### PROBLEM DESCRIPTION
Report each line below that carries the word "Theorems".

SUPPLIED MATERIAL Block Start

import Mathlib
import HarnessLib
import Literature.MathematicalPhysics.QuantumLattice.FinDimSpectrumSectorGibbsLimit
import Summits.HubbardSuperconductivity.HubbardSuperconductivity.Theorems.FunctionFieldCertificateWindowInfraredBoundEngineB

/-!
# Crux `WindowInfraredBound` (stmt-HubbardSuperconductivity-1089), line `pair-gaussian-domination-energy-form`:
# stub FV `stub_pgdFirstVariation` — the first-order variation of the energy-form Gaussian domination

Let `H = hubbardTorus 2 L 1 U`, `N̂ = totalNumber`, `Δ = pairFieldAt dWaveFormFactor L m`,
`E(M) = H.minEnergyOn (szSector M 0)`, and let `ψ` be a normalised ground state of `H` in the joint
sector `(N, S^z = 0)`, `N ≥ 2`. The ENERGY-form (one-sided, `λ`-regularised) Gaussian domination
C⁺_λ of the line says that for every real source amplitude `t`

  `E(N) − μN − X t² ≤ minEnergyOn (H − μ N̂ − t (Δ + Δᴴ)) ((N−2, 0) ⊔ (N, 0))`,
  `2μ = E(N) − E(N−2) + λ`.

**This file** proves the first-order variation of that bound (`stub_pgdFirstVariation`): testing the
Rayleigh quotient of `M_t = H − μ N̂ − t (Δ + Δᴴ)` at `φ_t = ψ + t • w`, `w ∈ (N−2, 0)`, gives

  `⟨φ_t, M_t φ_t⟩ = (E(N) − μN) + t² (Re⟨w, H w⟩ − μ (N−2) ‖w‖² − 2 Re⟨w, Δψ⟩)`,
  `‖φ_t‖² = 1 + t² ‖w‖²`,

because every cross term vanishes by particle-number orthogonality of distinct `szSector`s
(`⟨ψ, w⟩ = 0`, `⟨ψ, (H − μN̂) w⟩ = (E(N) − μN)⟨ψ, w⟩ = 0`, `⟨ψ, Δψ⟩ = ⟨ψ, Δᴴψ⟩ = 0`,
`⟨w, Δ w⟩ = ⟨Δᴴ w, w⟩ = 0`, `⟨w, Δᴴψ⟩ = 0`; the surviving source terms are
`⟨w, Δψ⟩ + ⟨ψ, Δᴴ w⟩ = 2 Re⟨w, Δψ⟩`). Comparing with C⁺_λ, multiplying out by `‖φ_t‖² > 0`, dividing
by `t² > 0` and letting `t → 0` yields the `λ`-regularised variational pair stiffness

  `2 Re⟨w, Δψ⟩ − (Re⟨w, H w⟩ − (E(N−2) − λ) ‖w‖²) ≤ X`     (since `E(N) − 2μ = E(N−2) − λ`),

and the twin statement on `(N, 0) ⊔ (N+2, 0)` with `Δᴴψ`, `2μ' = E(N+2) − E(N) − λ`, `w ∈ (N+2, 0)`.
Both are instances of ONE abstract lemma (`pgdfv_firstVariation`) about a Hermitian `A` with
`Aψ = eψ`, a Hermitian source `B` with vanishing diagonal terms, and a subspace `K ∋ ψ, w`.

Sources: T. Kennedy, E. H. Lieb, B. S. Shastry, PRL 61 (1988) 2582 and J. Stat. Phys. 53 (1988) 1019
(Gaussian domination ⇒ susceptibility / infrared bound, ground-state version); F. J. Dyson, E. H. Lieb,
B. Simon, J. Stat. Phys. 18 (1978) 335, Thm 4.2; first-order (Rayleigh–Schrödinger / Kato) perturbation
of a variational bound. Everything here is folklore finite-dimensional linear algebra over the tree's
definitions; no definition and no named fact is introduced.
-/

namespace Summit.HubbardSuperconductivity.HubbardSuperconductivity.Theorems.WindowInfraredBound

SUPPLIED MATERIAL Block End

### RESPONSE TO THE EXERCISE
import Summits.HubbardSuperconductivity.HubbardSuperconductivity.Theorems.FunctionFieldCertificateWindowInfraredBoundEngineB
namespace Summit.HubbardSuperconductivity.HubbardSuperconductivity.Theorems.WindowInfraredBound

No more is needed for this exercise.